Modeling and biological control of mosquitoes

Affiliations
Review

Modeling and biological control of mosquitoes

Cynthia C Lord. J Am Mosq Control Assoc. 2007.

Abstract

Models can be useful at many different levels when considering complex issues such as biological control of mosquitoes. At an early stage, exploratory models are valuable in exploring the characteristics of an ideal biological control agent and for guidance in data collection. When more data are available, models can be used to explore alternative control strategies and the likelihood of success. There are few modeling studies that explicitly consider biological control in mosquitoes; however, there have been many theoretical studies of biological control in other insect systems and of mosquitoes and mosquito-borne diseases in general. Examples are used here to illustrate important aspects of designing, using and interpreting models. The stability properties of a model are valuable in assessing the potential of a biological control agent, but may not be relevant to a mosquito population with frequent environmental perturbations. The time scale and goal of proposed control strategies are important considerations when analyzing a model.

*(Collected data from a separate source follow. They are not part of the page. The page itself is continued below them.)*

import Summits.CriticalPhenomena.SAWScalingLimit.Theorems.SAWTotalPositivityCriticalBubbleBoundJoinDefs

/-!
# Rarity input of the JOIN-MASS ledger from an exponential tail (stub `Urar_le_of_tail` of line
`docking-census-joining`, crux stmt-CriticalPhenomena-7117
`Summit.CriticalPhenomena.SAWScalingLimit.Theses.SAWTotalPositivity.CriticalBubbleBound`)

The RARITY input `U_i ≤ C (i+1) R'_{i+1} + C 2^{-4i}` (exponents `π = 0`, `b = 1`) of the landed
ledger `Docking.stub_ledgerBootstrap` for the shifted class sequence `jterm`, derived from an
exponential tail bound on the class mass of lex-rooted polygons with at least `k` global join
plaquettes (Hammond's Prop. 4.5 in `x_c`-mass form, which the neighbouring stubs of the line produce):

  `#{χ ∈ lexRooted N : k ≤ |gjoins N χ|} · x_c^{N+1} ≤ A ρ^k`  (all `N`, `k`; `0 < ρ < 1`).

Pure finite-sum real analysis:

* `sum_card_gjoins_le` — LAYER CAKE at fixed walk length `N`: for every cut-off `K`,
  `Σ_χ |gjoins N χ| x_c^{N+1} ≤ K · cterm N + (A/(1-ρ)) ρ^K` (`|gjoins| ≤ N+1`, then
  `|g| ≤ K + #{K ≤ k ≤ N : k+1 ≤ |g|}`, swap the sums, bound the tail by a geometric series);
* `Urar_le_of_tail` — sum over the dyadic block `B_{i+1}` (`2^{i+1}` lengths) with the cut-off
  `K = 5 K₀ (i+1)`, where `ρ^{K₀} < 1/2`, so that `2^{i+2} ρ^K ≤ 2^{i+2} 2^{-5(i+1)} ≤ 2^{-4i}`.
-/

noncomputable section

open Literature.Probability.LatticeModels
open Literature.Probability.RandomPlanarGeometry Literature.Probability.RandomPlanarGeometry.SAW
open scoped BigOperators
open Summit.CriticalPhenomena.SAWScalingLimit.Theorems.CriticalBubbleBound.Negative (e₀)
open Summit.CriticalPhenomena.SAWScalingLimit.Theorems.CriticalBubbleBound.Docking

namespace Summit.CriticalPhenomena.SAWScalingLimit.Theorems.CriticalBubbleBound.Join

/-- A polygon of walk length `N` has at most `N + 1` global join plaquettes (their lower-left
corners are among its `N + 1` vertices). [folklore] -/
private theorem card_gjoins_le (N : ℕ) (χ : ℕ → Site 2) : (gjoins N χ).card ≤ N + 1 :=
  calc (gjoins N χ).card ≤ (verts N χ).card :=
        Finset.card_le_card fun q hq => (mem_gjoins.1 hq).1
    _ ≤ (Finset.range (N + 1)).card := by unfold Docking.verts; exact Finset.card_image_le
    _ = N + 1 := Finset.card_range _

/-- LAYER CAKE with a cut-off: `|g| ≤ K + #{k ∈ [K, N+1) : k + 1 ≤ |g|}` for `|g| ≤ N + 1`.
[folklore] -/
private theorem card_gjoins_le_add_card_filter (N K : ℕ) (χ : ℕ → Site 2) :
    (gjoins N χ).card ≤
      K + ((Finset.Ico K (N + 1)).filter fun k => k + 1 ≤ (gjoins N χ).card).card := by
  have hsub : Finset.Ico K (gjoins N χ).card ⊆
      (Finset.Ico K (N + 1)).filter fun k => k + 1 ≤ (gjoins N χ).card := by
    intro k hk
    rw [Finset.mem_Ico] at hk
    exact Finset.mem_filter.2
      ⟨Finset.mem_Ico.2 ⟨hk.1, hk.2.trans_le (card_gjoins_le N χ)⟩, Nat.succ_le_of_lt hk.2⟩
  have h1 := Finset.card_le_card hsub
  rw [Nat.card_Ico] at h1
  omega

/-- LAYER CAKE at fixed walk length: under the exponential tail hypothesis, for every cut-off `K`,
`Σ_{χ ∈ lexRooted N} |gjoins N χ| · x_c^{N+1} ≤ K · cterm N + (A / (1 - ρ)) · ρ^K`. [folklore] -/
private theorem sum_card_gjoins_le {A ρ : ℝ} (hA : 0 ≤ A) (hρ : 0 < ρ) (hρ1 : ρ < 1)
    (H : ∀ N k : ℕ, (((lexRooted N).filter fun χ => k ≤ (gjoins N χ).card).card : ℝ) *
      criticalFugacity ^ (N + 1) ≤ A * ρ ^ k) (N K : ℕ) :
    ∑ χ ∈ lexRooted N, ((gjoins N χ).card : ℝ) * criticalFugacity ^ (N + 1) ≤
      (K : ℝ) * cterm N + A / (1 - ρ) * ρ ^ K := by
  -- the layer cake in `ℕ`, summed over `χ` and with the two sums swapped
  have hnat : ∑ χ ∈ lexRooted N, (gjoins N χ).card ≤
      (lexRooted N).card * K + ∑ k ∈ Finset.Ico K (N + 1),
        ((lexRooted N).filter fun χ => k + 1 ≤ (gjoins N χ).card).card := by
    refine (Finset.sum_le_sum fun χ _ => card_gjoins_le_add_card_filter N K χ).trans ?_
    rw [Finset.sum_add_distrib, Finset.sum_const, smul_eq_mul]
    simp only [Finset.card_filter]
    rw [Finset.sum_comm]
  have hreal : ∑ χ ∈ lexRooted N, ((gjoins N χ).card : ℝ) ≤
      ((lexRooted N).card : ℝ) * K + ∑ k ∈ Finset.Ico K (N + 1),
        (((lexRooted N).filter fun χ => k + 1 ≤ (gjoins N χ).card).card : ℝ) := by
    exact_mod_cast hnat
  have hx : 0 ≤ criticalFugacity ^ (N + 1) := pow_nonneg criticalFugacity_pos_lt_one'.1.le _
  have htail : 0 ≤ A / (1 - ρ) * ρ ^ K :=
    mul_nonneg (div_nonneg hA (sub_pos.2 hρ1).le) (pow_nonneg hρ.le _)
  calc ∑ χ ∈ lexRooted N, ((gjoins N χ).card : ℝ) * criticalFugacity ^ (N + 1)
      = (∑ χ ∈ lexRooted N, ((gjoins N χ).card : ℝ)) * criticalFugacity ^ (N + 1) := by
        rw [Finset.sum_mul]
    _ ≤ (((lexRooted N).card : ℝ) * K + ∑ k ∈ Finset.Ico K (N + 1),
          (((lexRooted N).filter fun χ => k + 1 ≤ (gjoins N χ).card).card : ℝ)) *
          criticalFugacity ^ (N + 1) := mul_le_mul_of_nonneg_right hreal hx
    _ = (K : ℝ) * cterm N + ∑ k ∈ Finset.Ico K (N + 1),
          (((lexRooted N).filter fun χ => k + 1 ≤ (gjoins N χ).card).card : ℝ) *
            criticalFugacity ^ (N + 1) := by
        rw [add_mul, Finset.sum_mul, cterm]; ring
    _ ≤ (K : ℝ) * cterm N + ∑ k ∈ Finset.Ico K (N + 1), A * ρ ^ (k + 1) :=
        add_le_add le_rfl (Finset.sum_le_sum fun k _ => H N (k + 1))
    _ = (K : ℝ) * cterm N + ρ * (A * ∑ k ∈ Finset.Ico K (N + 1), ρ ^ k) := by
        rw [Finset.mul_sum, Finset.mul_sum]
        exact congrArg _ (Finset.sum_congr rfl fun k _ => by ring)
    _ ≤ (K : ℝ) * cterm N + ρ * (A * (ρ ^ K / (1 - ρ))) :=
        add_le_add le_rfl (mul_le_mul_of_nonneg_left
          (mul_le_mul_of_nonneg_left (geom_sum_Ico_le_of_lt_one hρ.le hρ1) hA) hρ.le)
    _ = (K : ℝ) * cterm N + ρ * (A / (1 - ρ) * ρ ^ K) := by ring
    _ ≤ (K : ℝ) * cterm N + A / (1 - ρ) * ρ ^ K :=
        add_le_add le_rfl (mul_le_of_le_one_left htail hρ1.le)

/-- **Rarity input of the ledger from an exponential tail** (registered stub `Urar_le_of_tail`):
if the class mass of lex-rooted polygons of walk length `N` with at least `k` global join
plaquettes is at most `A ρ^k` uniformly in `N` (`0 < ρ < 1`), then the rarity-side mass of the
ledger satisfies `U_i ≤ C (i+1) R'_{i+1} + C 2^{-4i}` with `R'_{i+1} = blockMass jterm (i+1)`
(exponents `π = 0`, `b = 1` of `Docking.stub_ledgerBootstrap`).  Layer cake per length with the
cut-off `K = 5 K₀ (i+1)` (`ρ^{K₀} < 1/2`), summed over the `2^{i+1}` lengths of the block `B_{i+1}`.
[cite: Hammond2015SAPJoining, Proposition 4.5] -/
theorem Urar_le_of_tail : ∀ (A ρ : ℝ), 0 ≤ A → 0 < ρ → ρ < 1 → (∀ N k : ℕ, (((lexRooted N).filter fun χ => k ≤ (gjoins N χ).card).card : ℝ) * criticalFugacity ^ (N + 1) ≤ A * ρ ^ k) → ∃ C : ℝ, ∀ i : ℕ, Urar i ≤ C * ((i : ℝ) + 1) * blockMass jterm (i + 1) + C * (2 : ℝ) ^ (-(4 : ℝ) * (i : ℝ)) := by
  intro A ρ hA hρ hρ1 H
  obtain ⟨K₀, hK₀⟩ : ∃ K₀ : ℕ, ρ ^ K₀ < 1 / 2 := exists_pow_lt_of_lt_one (by norm_num) hρ1
  have hB0 : 0 ≤ A / (1 - ρ) := div_nonneg hA (sub_pos.2 hρ1).le
  refine ⟨max (5 * (K₀ : ℝ)) (A / (1 - ρ)), fun i => ?_⟩
  have hbm : 0 ≤ blockMass jterm (i + 1) := blockMass_nonneg jterm_nonneg _
  -- termwise bound over the block, cut-off `K = K₀ * (5 * (i + 1))`
  have key : ∀ n ∈ block (i + 1),
      (if joinShift ≤ n then ∑ χ ∈ lexRooted (n - joinShift),
          ((gjoins (n - joinShift) χ).card : ℝ) * criticalFugacity ^ (n - joinShift + 1) else 0) ≤
        ((K₀ * (5 * (i + 1)) : ℕ) : ℝ) * jterm n + A / (1 - ρ) * ρ ^ (K₀ * (5 * (i + 1))) := by
    intro n _
    split_ifs with h
    · rw [jterm_of_le h]
      exact sum_card_gjoins_le hA hρ hρ1 H (n - joinShift) (K₀ * (5 * (i + 1)))
    · rw [jterm_of_lt (not_le.1 h), mul_zero, zero_add]
      exact mul_nonneg hB0 (pow_nonneg hρ.le _)
  -- the geometric factor beats the number of lengths in the block
  have hK : ρ ^ (K₀ * (5 * (i + 1))) ≤ ((2 : ℝ) ^ (5 * (i + 1)))⁻¹ := by
    rw [pow_mul, ← inv_pow, ← one_div]
    exact pow_le_pow_left₀ (pow_nonneg hρ.le _) hK₀.le _
  have hblock : ((block (i + 1)).card : ℝ) ≤ (2 : ℝ) ^ (i + 2) := by
    have : (block (i + 1)).card ≤ 2 ^ (i + 2) := by
      rw [block, Nat.card_Ico]; exact Nat.sub_le _ _
    exact_mod_cast this
  have haux : (2 : ℝ) ^ (i + 2) * ((2 : ℝ) ^ (5 * (i + 1)))⁻¹ ≤ ((2 : ℝ) ^ (4 * i))⁻¹ := by
    rw [← one_div, ← one_div, mul_one_div, div_le_div_iff₀ (by positivity) (by positivity), one_mul,
      ← pow_add]
    exact pow_le_pow_right₀ (by norm_num) (by omega)
  have hrpow : (2 : ℝ) ^ (-(4 : ℝ) * (i : ℝ)) = ((2 : ℝ) ^ (4 * i))⁻¹ := by
    rw [neg_mul, Real.rpow_neg (by norm_num : (0 : ℝ) ≤ 2),
      show (4 : ℝ) * (i : ℝ) = ((4 * i : ℕ) : ℝ) by push_cast; ring, Real.rpow_natCast]
  calc Urar i ≤ ∑ n ∈ block (i + 1),
        (((K₀ * (5 * (i + 1)) : ℕ) : ℝ) * jterm n + A / (1 - ρ) * ρ ^ (K₀ * (5 * (i + 1)))) := by
        unfold Urar; exact Finset.sum_le_sum key
    _ = ((K₀ * (5 * (i + 1)) : ℕ) : ℝ) * blockMass jterm (i + 1) +
          ((block (i + 1)).card : ℝ) * (A / (1 - ρ) * ρ ^ (K₀ * (5 * (i + 1)))) := by
        rw [Finset.sum_add_distrib, ← Finset.mul_sum, Finset.sum_const, nsmul_eq_mul, blockMass]
    _ ≤ ((K₀ * (5 * (i + 1)) : ℕ) : ℝ) * blockMass jterm (i + 1) +
          (2 : ℝ) ^ (i + 2) * (A / (1 - ρ) * ((2 : ℝ) ^ (5 * (i + 1)))⁻¹) :=
        add_le_add le_rfl (mul_le_mul hblock (mul_le_mul_of_nonneg_left hK hB0)
          (mul_nonneg hB0 (pow_nonneg hρ.le _)) (by positivity))
    _ = 5 * (K₀ : ℝ) * ((i : ℝ) + 1) * blockMass jterm (i + 1) +
          A / (1 - ρ) * ((2 : ℝ) ^ (i + 2) * ((2 : ℝ) ^ (5 * (i + 1)))⁻¹) := by
        push_cast; ring
    _ ≤ max (5 * (K₀ : ℝ)) (A / (1 - ρ)) * ((i : ℝ) + 1) * blockMass jterm (i + 1) +
          max (5 * (K₀ : ℝ)) (A / (1 - ρ)) * ((2 : ℝ) ^ (4 * i))⁻¹ :=
        add_le_add
          (mul_le_mul_of_nonneg_right
            (mul_le_mul_of_nonneg_right (le_max_left _ _) (by positivity)) hbm)
          (mul_le_mul (le_max_right _ _) haux (by positivity) (hB0.trans (le_max_right _ _)))
    _ = _ := by rw [hrpow]

end Summit.CriticalPhenomena.SAWScalingLimit.Theorems.CriticalBubbleBound.Join

end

The underlying biology of the mosquito host and the biological control agent must be carefully considered when deciding what to include in a model. Factors such as density dependent population growth in the host, the searching efficiency and aggregation of a natural enemy, and the resource base of both have been shown to influence the stability and dynamics of the interaction. Including existing mosquito control practices into a model is useful if biological control is proposed for locations with current insecticidal control. The development of Integrated Pest Management (IPM) strategies can be enhanced using modeling techniques, as a wide variety of options can be simulated and examined. Models can also be valuable in comparing alternate routes of disease transmission and to investigate the level of control needed to reduce transmission.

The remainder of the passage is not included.